The funny part being that they write it as if the ideas are preposterous. Putting religion at the very basis of the operation of the universe is one hell of a drug.
EDIT: Already made it a comment, but I feel it's important before people get that idea that these people are necessarily our enemies.
People write/read takes like this and come to radically different conclusions due to their different base axioms of human experience. For the target readership of catholicculture.org, they are ones that are trying to understand the universe, with the base assumption being the existence of a Christian god. Many an apologetic has attempted to synthesize the real observable world with a just, righteous god. Regardless of their flawed logics, they are at least interested in taking a holistic approach to the human experience rather than an individual, capitalist, exploitative experience. As someone who as a child dove into the catholic theological worldview, desperate for meaning in this clearly meaning deprived society, these people can be radicalized, and are capable of changing their basis of thought. It takes real effort and patience, but they are much more likely to be a devoted comrade to the human liberatory unification experience than a bourgeois hedonistic individualist, who only cares for themselves and the people closest to them, who would rather not ponder their experience let alone the collective human experience, but rather live their own lives in pursuit of illusory happiness in isolation.

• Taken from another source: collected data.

import Summits.QuantumFields.YangMills.Theorems.BalabanUVNodesN22KernelLimitOfNestedTermsModel

/-!
# THE NESTED-TERMS MODEL, II — the SOFT instance (exact (S) FAILS at every volume; the soft schema fires) and the COUPLING-READING packaging as a `TermFamily1`:
# W1-19b's `GeometricIncrements` with a NECESSARILY NON-ZERO constant, `PolLimitsExist`, the windowed NE9 bound, and dag-n22-w3 g2's
# `ne9_EA_of_increments_of_windowed` ∕ `n22At_u3OfRecord₁₃_objects_of_increments_of_windowed` (p595960) FIRING WITH NON-ZERO VOLUME INCREMENTS

Cell `pub-ymgap`, Track A (HUMAN RULING D-0062), WIDTH SEAT `dag-n22-w3` g5 on node n22 = NE9, A6-residue lane; `--kind proof --supports stmt-QuantumFields-27366 --as helper`
(KEY MAP v2), COUNT-NEUTRAL.  THEOREMS ONLY (0 `def`, 0 `sorry`, standard axioms).  Sequel of `…N22KernelLimitOfNestedTermsModel` (this seat, g5 FILE 1): there the nested-terms
model — on the `K`-th torus the `K + 1` on-site terms `W ↦ a K i · W 0 (siteOfInt F K j 0)`, `i ≤ K` — fires BOTH (1.21)-existence schemas of the lineage and, at `a K i := r^i`, has
windowed kernels STRICTLY INCREASING in the volume with limit `(1 − r)⁻¹` attained at no finite volume.

* §1 THE SOFT INSTANCE `a K i := r^i · (1 − s^{K+1})` (`0 ≤ r, s < 1`; the terms read the volume weakly, as the (2.13) terms do through the minimizer of [I] p. 264):
  ★★ `polLimitExists_nested_soft` (FILE 1's `polLimitExists_nested_of_approxBlind`, i.e. p606602's SOFT SCHEMA, FIRES: (S≈) with `C₀ = (1 − r)⁻¹` at ratio `s`, (T) with `C₁ = r`);
  ★ `not_stable_nested_soft` — for `0 < r`, `0 < s` EXACT (S) FAILS AT EVERY VOLUME at the origin entry (the small-class partial sums of def-B's scalar kernels in volumes `K + 1`, `K`
  differ by `(Σ_{i ≤ K} r^i) · s^{K+1}(1 − s) > 0`): p597055's hard schema is NOT available for this family, p606602's (S≈) edition is GENUINELY needed — the located reason the
  soft road exists; `tendsto_polWindow_nested_soft` (the SAME (1.21) limit `(1 − r)⁻¹`: the volume-reading factor is invisible in the limit).
* §2 THE COUPLING-READING NESTED FAMILY `ℰ k v K : W ↦ Σ_{i ≤ K} fadingAmp ω k v · r^i · W 0 (siteOfInt F K (k+1) 0)` (dag-n18-w2's fading amplitude `Σ_{i ≤ k} ω^{k+1−i} v_i` as the
  history factor — their `fadingTermFamily` is the volume-blind case «one term»): `polWindow_nestedFading` (= `(Σ_{i ≤ K} r^i) ×` dag-n18-w2's windowed kernel), ★★
  `geometricIncrements_nestedFading` (W1-19b's INCREMENTS LETTER at ratio `r` with the constant `r·|γ|ω∕(1 − ω)`) and ★ `increment_nestedFading_origin_pos` (the increment at the
  origin entry is `r^{K+1} · fadingAmp > 0` at EVERY volume — the letter holds at NO constant `0`, unlike `geometricIncrements_fading` ∕ `…_cross`), ★★ `polLimitsExist_nestedFading`
  (W1-19b's EXISTENCE LETTER through dag-n22-w3 g2's `polLimitExists_histories_of_geometric_increments` — with non-zero increments), `windowedNE9_nestedFading` (the windowed joint
  history-Lipschitz bound with moduli `(1 − r)⁻¹ ω^{k+1−i}`: dag-n18-w2's `windowedNE9_fading` × `Σ_{i ≤ K} r^i ≤ (1 − r)⁻¹`).
* §3 ★★★ `ne9_EA_nestedFading` — dag-n22-w3 g2's `ne9_EA_of_increments_of_windowed` (p595960 §2: NE9 of W1-19's kernel functional from geometric volume-increments + windowed
  bounds, BOTH finite-volume inputs) FIRES WITH NON-ZERO INCREMENTS; ★★★ `n22At_nestedFading` — `N22At (u3OfRecord₁₃ θ (objects F ℰ id 𝟙 ⟨κ, ω, 0, (1 − r)⁻¹, ω, 0, ω⟩) k)` for EVERY
  Stage-13 tuple `θ` and run length `k` through g2's `n22At_u3OfRecord₁₃_objects_of_increments_of_windowed`; `kernelA_nestedFading` (W1-19's LIMITING kernel in closed form
  `[μ = ν = 0][z = 0] · fadingAmp ω k (g_0, …, g_k) · (1 − r)⁻¹` — non-zero, reading every coupling, and attained by NO windowed kernel: `kernelA_nestedFading_ne_polWindow`).

HONEST FRAMING (binding).  MODEL LEVEL (scalar algebra, `ρ = id`, one colour; test functionals): NOT Bałaban's (2.13) terms, NOT def-W1's `localizedSum` of a tower of record;
inhabits NO letter OF RECORD (`…OfRecord₁₃` read `θ`'s own term data); nothing of Bałaban's asserted or constructed; (1.21)'s existence and NE9 for the terms OF RECORD NOT proved;
N22 NOT discharged; K3⁸ `SpineGivenEndpointR13SepCoPHV` OPEN, not claimed, no stub touched; counts UNMOVED (typed 28∕28 · discharged 5∕27; the chair's single count line is the only
count); one finite 𝕋⁴ programme at fixed ε — R4 closes the CONDITIONAL rung `BalabanLadder.UV` only; NOTHING about the continuum limit, ℝ⁴, OS axioms or a mass gap is proved or
claimed; the Yang–Mills mass gap (Clay) is NOT proved by any of this.  No cite tags (Summit side); TYPES only: [I] = [Balaban1987RG1] CMP **109** (1987) (1.18) p. 263, (1.20)–(1.21)
p. 264.
-/

noncomputable section

open Filter Topology
open scoped BigOperators

namespace YMDAG.N22.AtKernels.NestedTermsModel

open Literature.MathematicalPhysics.QuantumFieldTheory.Balaban1983to89
open Literature.MathematicalPhysics.QuantumFieldTheory.Balaban1983to89.T4Continuum (T4Family)
open Literature.MathematicalPhysics.QuantumFieldTheory.Balaban1983to89.T4OutputRate (Window NE9)
open Literature.MathematicalPhysics.QuantumFieldTheory.Balaban1983to89.Node00 (siteOfInt polScalar polWindow polLimit PolLimitExists TermFamily1 Stage13Params U3Letters₁₁)
open Literature.MathematicalPhysics.QuantumFieldTheory.Balaban1983to89.Node00.U3OfKernels (histPrefix kernelA EA objects)
open Literature.MathematicalPhysics.QuantumFieldTheory.Balaban1983to89.Node00.U3KernelLetters (PolLimitsExist GeometricIncrements)
open Literature.MathematicalPhysics.QuantumFieldTheory.Balaban1983to89.B12Sec2to5 (l1)
open YMDAG.UVSplit (N22At u3OfRecord₁₃)
open YMDAG.N22.AtKernels (ne9_EA_of_increments_of_windowed n22At_u3OfRecord₁₃_objects_of_increments_of_windowed)
open YMDAG.N18.PolLimitRate (polLimitsExist_of_geometricIncrements)
open YMDAG.N18.FiniteVolumeLettersModel (fadingAmp fadingTermFamily polWindow_fadingTermFamily polWindow_fadingTermFamily_eventually abs_fadingAmp_le fadingAmp_pos
  histPrefix_mem_box windowedNE9_fading fadingLetters fadingLetters_moduli)

variable (F : T4Family)

/-! ## §5 THE SOFT INSTANCE `a K i := r^i · (1 − s^{K+1})`: the soft schema fires, and exact (S) FAILS at every volume -/

section SoftInstance

variable {r s : ℝ}

/-- The small classes' total amplitude moves by EXACTLY `(Σ_{i ≤ K} r^i) · s^{K+1} (1 − s)` between consecutive volumes. -/
theorem sum_soft_sub (K : ℕ) :
    ∑ i ∈ Finset.range (K + 1), (r ^ i * (1 - s ^ (K + 1 + 1)) - r ^ i * (1 - s ^ (K + 1))) = (∑ i ∈ Finset.range (K + 1), r ^ i) * (s ^ (K + 1) * (1 - s)) := by
  rw [Finset.sum_mul]
  exact Finset.sum_congr rfl fun i _ => by ring

/-- ★★ **(1.21) EXISTS FOR THE SOFT NESTED-TERMS FAMILY** `W ↦ Σ_{i ≤ K} r^i (1 − s^{K+1}) · W 0 (siteOfInt F K j 0)` (`0 ≤ r < 1`, `0 ≤ s < 1`), BY THE SOFT SCHEMA: (S≈) with
`C₀ = (1 − r)⁻¹`, ratio `s` (`Σ_{i ≤ K} r^i ≤ (1 − r)⁻¹`, `s^{K+1}(1 − s) ≤ s^K`); (T) with `C₁ = r`, ratio `r`. -/
theorem polLimitExists_nested_soft (j : ℕ) (hr : r < 1) (hr₀ : 0 ≤ r) (hs : s < 1) (hs₀ : 0 ≤ s) :
    PolLimitExists F j (fun K (W : Fin (F.P K).d → Site (F.P K) j → ℝ) =>
        ∑ i ∈ Finset.range (K + 1), r ^ i * (1 - s ^ (K + 1)) * W (Fin.cast (F.P_d K).symm 0) (siteOfInt F K j 0)) (ContinuousLinearMap.id ℝ ℝ)
      (Module.Basis.singleton Unit ℝ) := by
  refine polLimitExists_nested_of_approxBlind F (fun K i => r ^ i * (1 - s ^ (K + 1))) j (C₀ := (1 - r)⁻¹) (C₁ := r) hr hr₀ hs hs₀ (fun K => ?_) (fun K => ?_)
  · have hs1 : 0 ≤ s ^ (K + 1) * (1 - s) := mul_nonneg (pow_nonneg hs₀ _) (sub_nonneg.2 hs.le)
    rw [sum_soft_sub, abs_of_nonneg (mul_nonneg (Finset.sum_nonneg fun i _ => pow_nonneg hr₀ i) hs1)]
    refine mul_le_mul (sum_le_hasSum _ (fun i _ => pow_nonneg hr₀ i) (hasSum_geometric_of_lt_one hr₀ hr)) ?_ hs1 (inv_nonneg.2 (sub_nonneg.2 hr.le))
    calc s ^ (K + 1) * (1 - s) = s ^ K * (s * (1 - s)) := by ring
      _ ≤ s ^ K * 1 := mul_le_mul_of_nonneg_left (mul_le_one₀ hs.le (sub_nonneg.2 hs.le) (sub_le_self 1 hs₀)) (pow_nonneg hs₀ K)
      _ = s ^ K := mul_one _
  · rw [abs_of_nonneg (mul_nonneg (pow_nonneg hr₀ _) (sub_nonneg.2 (pow_le_one₀ hs₀ hs.le)))]
    calc r ^ (K + 1) * (1 - s ^ (K + 1 + 1)) ≤ r ^ (K + 1) * 1 := mul_le_mul_of_nonneg_left (sub_le_self _ (pow_nonneg hs₀ _)) (pow_nonneg hr₀ _)
      _ = r * r ^ K := by rw [mul_one, pow_succ, mul_comm]

/-- ★ **EXACT (S) FAILS AT EVERY VOLUME FOR THE SOFT FAMILY** (`0 < r`, `0 < s < 1`) at the origin entry: the small-class partial sums of def-B's scalar kernels in the volumes
`K + 1` and `K` differ by `(Σ_{i ≤ K} r^i) · s^{K+1} (1 − s) > 0` — so the hard schema's (S) clause is NOT available for this family and p606602's (S≈) edition is genuinely
needed (the located reason the soft road exists). -/
theorem not_stable_nested_soft (K j : ℕ) (hr₀ : 0 < r) (hs : s < 1) (hs₀ : 0 < s) :
    0 < ∑ i ∈ (Finset.range (K + 2)).filter (fun i => i ≤ K),
          polScalar (fun W : Fin (F.P (K + 1)).d → Site (F.P (K + 1)) j → ℝ => r ^ i * (1 - s ^ (K + 1 + 1)) * W (Fin.cast (F.P_d (K + 1)).symm 0) (siteOfInt F (K + 1) j 0))
            (ContinuousLinearMap.id ℝ ℝ) (Module.Basis.singleton Unit ℝ) (Fin.cast (F.P_d (K + 1)).symm 0) (siteOfInt F (K + 1) j 0) (Fin.cast (F.P_d (K + 1)).symm 0)
            (siteOfInt F (K + 1) j 0) -
        ∑ i ∈ (Finset.range (K + 1)).filter (fun i => i ≤ K),
          polScalar (fun W : Fin (F.P K).d → Site (F.P K) j → ℝ => r ^ i * (1 - s ^ (K + 1)) * W (Fin.cast (F.P_d K).symm 0) (siteOfInt F K j 0))
            (ContinuousLinearMap.id ℝ ℝ) (Module.Basis.singleton Unit ℝ) (Fin.cast (F.P_d K).symm 0) (siteOfInt F K j 0) (Fin.cast (F.P_d K).symm 0) (siteOfInt F K j 0) := by
  have e1 := fun i => polScalar_onSite F (K + 1) j (r ^ i * (1 - s ^ (K + 1 + 1))) 0 0 0
  have e0 := fun i => polScalar_onSite F K j (r ^ i * (1 - s ^ (K + 1))) 0 0 0
  simp only [true_and, if_true] at e1 e0
  simp only [e1, e0, filter_range_le, filter_range_succ_le, ← Finset.sum_sub_distrib, sum_soft_sub]
  refine mul_pos (Finset.sum_pos (fun i _ => pow_pos hr₀ i) ⟨0, by simp⟩) (mul_pos (pow_pos hs₀ _) (sub_pos.2 hs))

/-- **THE SAME (1.21) LIMIT `(1 − r)⁻¹` AT THE ORIGIN ENTRY**: the volume-reading factor `1 − s^{K+1} → 1` is invisible in the limit (`0 ≤ r < 1`, `0 ≤ s < 1`). -/
theorem tendsto_polWindow_nested_soft (j : ℕ) (hr : r < 1) (hr₀ : 0 ≤ r) (hs : s < 1) (hs₀ : 0 ≤ s) :
    Tendsto (fun K : ℕ => polWindow F K j (fun W : Fin (F.P K).d → Site (F.P K) j → ℝ =>
        ∑ i ∈ Finset.range (K + 1), r ^ i * (1 - s ^ (K + 1)) * W (Fin.cast (F.P_d K).symm 0) (siteOfInt F K j 0)) (ContinuousLinearMap.id ℝ ℝ)
        (Module.Basis.singleton Unit ℝ) 0 0 0) atTop (𝓝 (1 - r)⁻¹) := by
  have e : ∀ K : ℕ, polWindow F K j (fun W : Fin (F.P K).d → Site (F.P K) j → ℝ =>
        ∑ i ∈ Finset.range (K + 1), r ^ i * (1 - s ^ (K + 1)) * W (Fin.cast (F.P_d K).symm 0) (siteOfInt F K j 0)) (ContinuousLinearMap.id ℝ ℝ)
        (Module.Basis.singleton Unit ℝ) 0 0 0 = (∑ i ∈ Finset.range (K + 1), r ^ i) * (1 - s ^ (K + 1)) := fun K => by
    rw [polWindow_nested_origin F (fun K i => r ^ i * (1 - s ^ (K + 1))) K j, Finset.sum_mul]
  simp only [e]
  have h1 : Tendsto (fun K : ℕ => ∑ i ∈ Finset.range (K + 1), r ^ i) atTop (𝓝 (1 - r)⁻¹) :=
    ((hasSum_geometric_of_lt_one hr₀ hr).tendsto_sum_nat).comp (tendsto_add_atTop_nat 1)
  have h2 : Tendsto (fun K : ℕ => 1 - s ^ (K + 1)) atTop (𝓝 (1 - 0)) :=
    tendsto_const_nhds.sub ((tendsto_pow_atTop_nhds_zero_of_lt_one hs₀ hs).comp (tendsto_add_atTop_nat 1))
  simpa using h1.mul h2

end SoftInstance

/-! ## §2 The coupling-reading nested family as a `TermFamily1`: W1-19b's letters with NON-ZERO increments -/

section Letters

variable {ω r : ℝ}

/-- **THE WINDOWED KERNEL OF THE COUPLING-READING NESTED FAMILY** `W ↦ Σ_{i ≤ K} fadingAmp ω k v · r^i · W 0 (siteOfInt F K (k+1) 0)` is `(Σ_{i ≤ K} r^i)` times dag-n18-w2's
windowed kernel of `fadingTermFamily F ω` (FILE 1's `polWindow_nested` and their `polWindow_fadingTermFamily`, both closed forms). -/
theorem polWindow_nestedFading (k : ℕ) (v : Fin (k + 1) → ℝ) (K : ℕ) (μ ν : Fin 4) (z : Fin 4 → ℤ) :
    polWindow F K (k + 1) (fun W : Fin (F.P K).d → Site (F.P K) (k + 1) → ℝ =>
        ∑ i ∈ Finset.range (K + 1), fadingAmp ω k v * r ^ i * W (Fin.cast (F.P_d K).symm 0) (siteOfInt F K (k + 1) 0)) (ContinuousLinearMap.id ℝ ℝ)
        (Module.Basis.singleton Unit ℝ) μ ν z =
      (∑ i ∈ Finset.range (K + 1), r ^ i) *
        polWindow F K (k + 1) (fadingTermFamily F ω k v K) (ContinuousLinearMap.id ℝ ℝ) (Module.Basis.singleton Unit ℝ) μ ν z := by
  have e := polWindow_nested F (fun _ i => fadingAmp ω k v * r ^ i) K (k + 1) μ ν z
  beta_reduce at e
  rw [e, polWindow_fadingTermFamily, ← Finset.mul_sum]
  split_ifs <;> ring

/-- ★★ **W1-19b's INCREMENTS LETTER AT RATIO `r` WITH THE CONSTANT `r · |γ| ω ∕ (1 − ω)`** (`0 ≤ ω < 1`, `0 ≤ r`): from the window-separation threshold on, dag-n18-w2's kernel is the
constant `[μ = ν = 0][z = 0] · fadingAmp`, so consecutive volumes differ by EXACTLY `r^{K+1} · [⋯] · fadingAmp`, and `|fadingAmp| ≤ |γ| ω ∕ (1 − ω)` on the window (`abs_fadingAmp_le`). -/
theorem geometricIncrements_nestedFading (hω : 0 ≤ ω) (hω1 : ω < 1) (hr₀ : 0 ≤ r) (γ : ℝ) :
    GeometricIncrements F (fun k v K (W : Fin (F.P K).d → Site (F.P K) (k + 1) → ℝ) =>
        ∑ i ∈ Finset.range (K + 1), fadingAmp ω k v * r ^ i * W (Fin.cast (F.P_d K).symm 0) (siteOfInt F K (k + 1) 0)) (ContinuousLinearMap.id ℝ ℝ)
      (Module.Basis.singleton Unit ℝ) (Window γ) r := by
  intro g hg k μ ν z
  obtain ⟨K₀, hK₀⟩ := eventually_atTop.1 (polWindow_fadingTermFamily_eventually F ω k (histPrefix g k) μ ν z)
  refine ⟨K₀, r * (|γ| * (ω / (1 - ω))), fun K hK => ?_⟩
  rw [polWindow_nestedFading, polWindow_nestedFading, hK₀ (K + 1) (le_trans hK (Nat.le_succ K)), hK₀ K hK, ← sub_mul, Finset.sum_range_succ, add_sub_cancel_left,
    abs_mul, abs_of_nonneg (pow_nonneg hr₀ _), show r * (|γ| * (ω / (1 - ω))) * r ^ K = r ^ (K + 1) * (|γ| * (ω / (1 - ω))) by ring]
  refine mul_le_mul_of_nonneg_left ?_ (pow_nonneg hr₀ _)
  split_ifs
  · exact abs_fadingAmp_le hω hω1 (histPrefix_mem_box hg k)
  · rw [abs_zero]; exact mul_nonneg (abs_nonneg γ) (div_nonneg hω (sub_nonneg.2 hω1.le))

I love how they write this as if "matter exists and is perceivable" is a hot take.
Cold take: in the end, the core of the average Christian stance on this world and the afterlife is early knockoff simulation theory, heaven is the real world and God is our simulation life exam grader.

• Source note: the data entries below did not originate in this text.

import Summits.Ventures.YMGap.RobustBall.MassGapOnBallZdW
import HarnessLib

/-!
# Venture YMGap, track ROBUST-BALL (tier 2, `ℤ^d`) — monotonicity of the diameter-weighted ball in the weight

HONEST FRAMING. WHAT THIS IS: a venture file (cell `pub-ymgap`, track Y2 ROBUST-BALL, seat ds-2); two bookkeeping facts for
the gauge-invariant diameter-weighted `ℤ^d` ball `MemBallZdW κ ε₀ ε₁` (`MassGapOnBallZdW.lean`): a heavier weight gives a smaller
ball (`MemBallZdW.of_weight_le`: `κ ≤ κ'` ⇒ `MemBallZdW κ' ε₀ ε₁ W → MemBallZdW κ ε₀ ε₁ W`), hence a mass-gap row at weight `κ`
is a row at every `κ' ≥ κ` (`MassGapOnBallZdW.of_weight_le`) — the rows at `κ = log 2` cover every `2^{c·diam}`-weighted ball with
`c ≥ 1`. WHAT IT IS NOT: no door, no number; nothing about the continuum.
-/

noncomputable section

open MeasureTheory Function Finset
open Literature.Probability.LatticeModels
open Literature.Probability.LatticeModels.DobrushinMetric
open Literature.MathematicalPhysics.QuantumLattice
open Literature.MathematicalPhysics.QuantumFieldTheory hiding ZdEdge

namespace Summit.Ventures.YMGap.RobustBall

variable {d N : ℕ}

/-- **A heavier weight gives a smaller ball**: for `κ ≤ κ'`, every member of `MemBallZdW κ' ε₀ ε₁` is a member of
`MemBallZdW κ ε₀ ε₁` (the `e^{κ·diam}`-weighted loads are dominated by the `e^{κ'·diam}`-weighted ones). [folklore] -/
theorem MemBallZdW.of_weight_le {κ κ' ε₀ ε₁ : ℝ} (hκ : κ ≤ κ') {W : Potential (ZdEdge d) (SUN N)}
    (h : MemBallZdW κ' ε₀ ε₁ W) : MemBallZdW κ ε₀ ε₁ W := by
  classical
  obtain ⟨osc, lip, hosc, hlip, hoscs, hosca, hlips, hlipa⟩ := h.loads
  have hw : ∀ X : Finset (ZdEdge d), Real.exp (κ * linkDiamZd X) ≤ Real.exp (κ' * linkDiamZd X) := fun X =>
    Real.exp_le_exp.2 (mul_le_mul_of_nonneg_right hκ (Nat.cast_nonneg _))
  have hosc_le : ∀ (e : ZdEdge d) (X : Finset (ZdEdge d)),
      (if e ∈ X then Real.exp (κ * linkDiamZd X) * osc X e else 0) ≤
        (if e ∈ X then Real.exp (κ' * linkDiamZd X) * osc X e else 0) := fun e X => by
    split_ifs
    · exact mul_le_mul_of_nonneg_right (hw X) ((hosc X).nonneg e)
    · exact le_rfl
  have hosc0 : ∀ (e : ZdEdge d) (X : Finset (ZdEdge d)),
      0 ≤ (if e ∈ X then Real.exp (κ * linkDiamZd X) * osc X e else 0) := fun e X => by
    split_ifs; exacts [mul_nonneg (Real.exp_nonneg _) ((hosc X).nonneg e), le_rfl]
  have hlip_le : ∀ (v : Site d) (X : Finset (ZdEdge d)),
      (if (∃ μ : Fin d, ((v, μ) : ZdEdge d) ∈ X) then Real.exp (κ * linkDiamZd X) * ∑ y ∈ X, lip X y else 0) ≤
        (if (∃ μ : Fin d, ((v, μ) : ZdEdge d) ∈ X) then Real.exp (κ' * linkDiamZd X) * ∑ y ∈ X, lip X y else 0) :=
    fun v X => by
      split_ifs
      · exact mul_le_mul_of_nonneg_right (hw X) (Finset.sum_nonneg fun y _ => (hlip X).nonneg y)
      · exact le_rfl
  have hlip0 : ∀ (v : Site d) (X : Finset (ZdEdge d)),
      0 ≤ (if (∃ μ : Fin d, ((v, μ) : ZdEdge d) ∈ X) then Real.exp (κ * linkDiamZd X) * ∑ y ∈ X, lip X y else 0) :=
    fun v X => by
      split_ifs; exacts [mul_nonneg (Real.exp_nonneg _) (Finset.sum_nonneg fun y _ => (hlip X).nonneg y), le_rfl]
  refine ⟨h.continuous, h.dependsOn, h.gaugeInvariant, h.summable, osc, lip, hosc, hlip,
    fun e => Summable.of_nonneg_of_le (hosc0 e) (hosc_le e) (hoscs e),
    fun e => le_trans ((Summable.of_nonneg_of_le (hosc0 e) (hosc_le e) (hoscs e)).tsum_le_tsum (hosc_le e) (hoscs e))
      (hosca e),
    fun v => Summable.of_nonneg_of_le (hlip0 v) (hlip_le v) (hlips v),
    fun v => le_trans ((Summable.of_nonneg_of_le (hlip0 v) (hlip_le v) (hlips v)).tsum_le_tsum (hlip_le v) (hlips v))
      (hlipa v)⟩

/-- **A mass-gap row at weight `κ` is a row at every heavier weight `κ' ≥ κ`.** [folklore] -/
theorem MassGapOnBallZdW.of_weight_le {β κ κ' ε₀ ε₁ : ℝ} (hκ : κ ≤ κ') (h : MassGapOnBallZdW d N β κ ε₀ ε₁) :
    MassGapOnBallZdW d N β κ' ε₀ ε₁ := fun W hW => h W (hW.of_weight_le hκ)

end Summit.Ventures.YMGap.RobustBall

end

I mean, it's closer to the idea that in some real sense the universe is part of god (Jesus, specifically, as an emenation of the divine Logos.)
This opens people up to the possibility of a functional materialism, sure, all reality is the product of the ideas of god, but from a practical perspective the world is the way you interact with that. Faith without works isn't just dead, the two are fundamentally not seperable.
You see this a lot in the exploration of the Option for the Poor etc.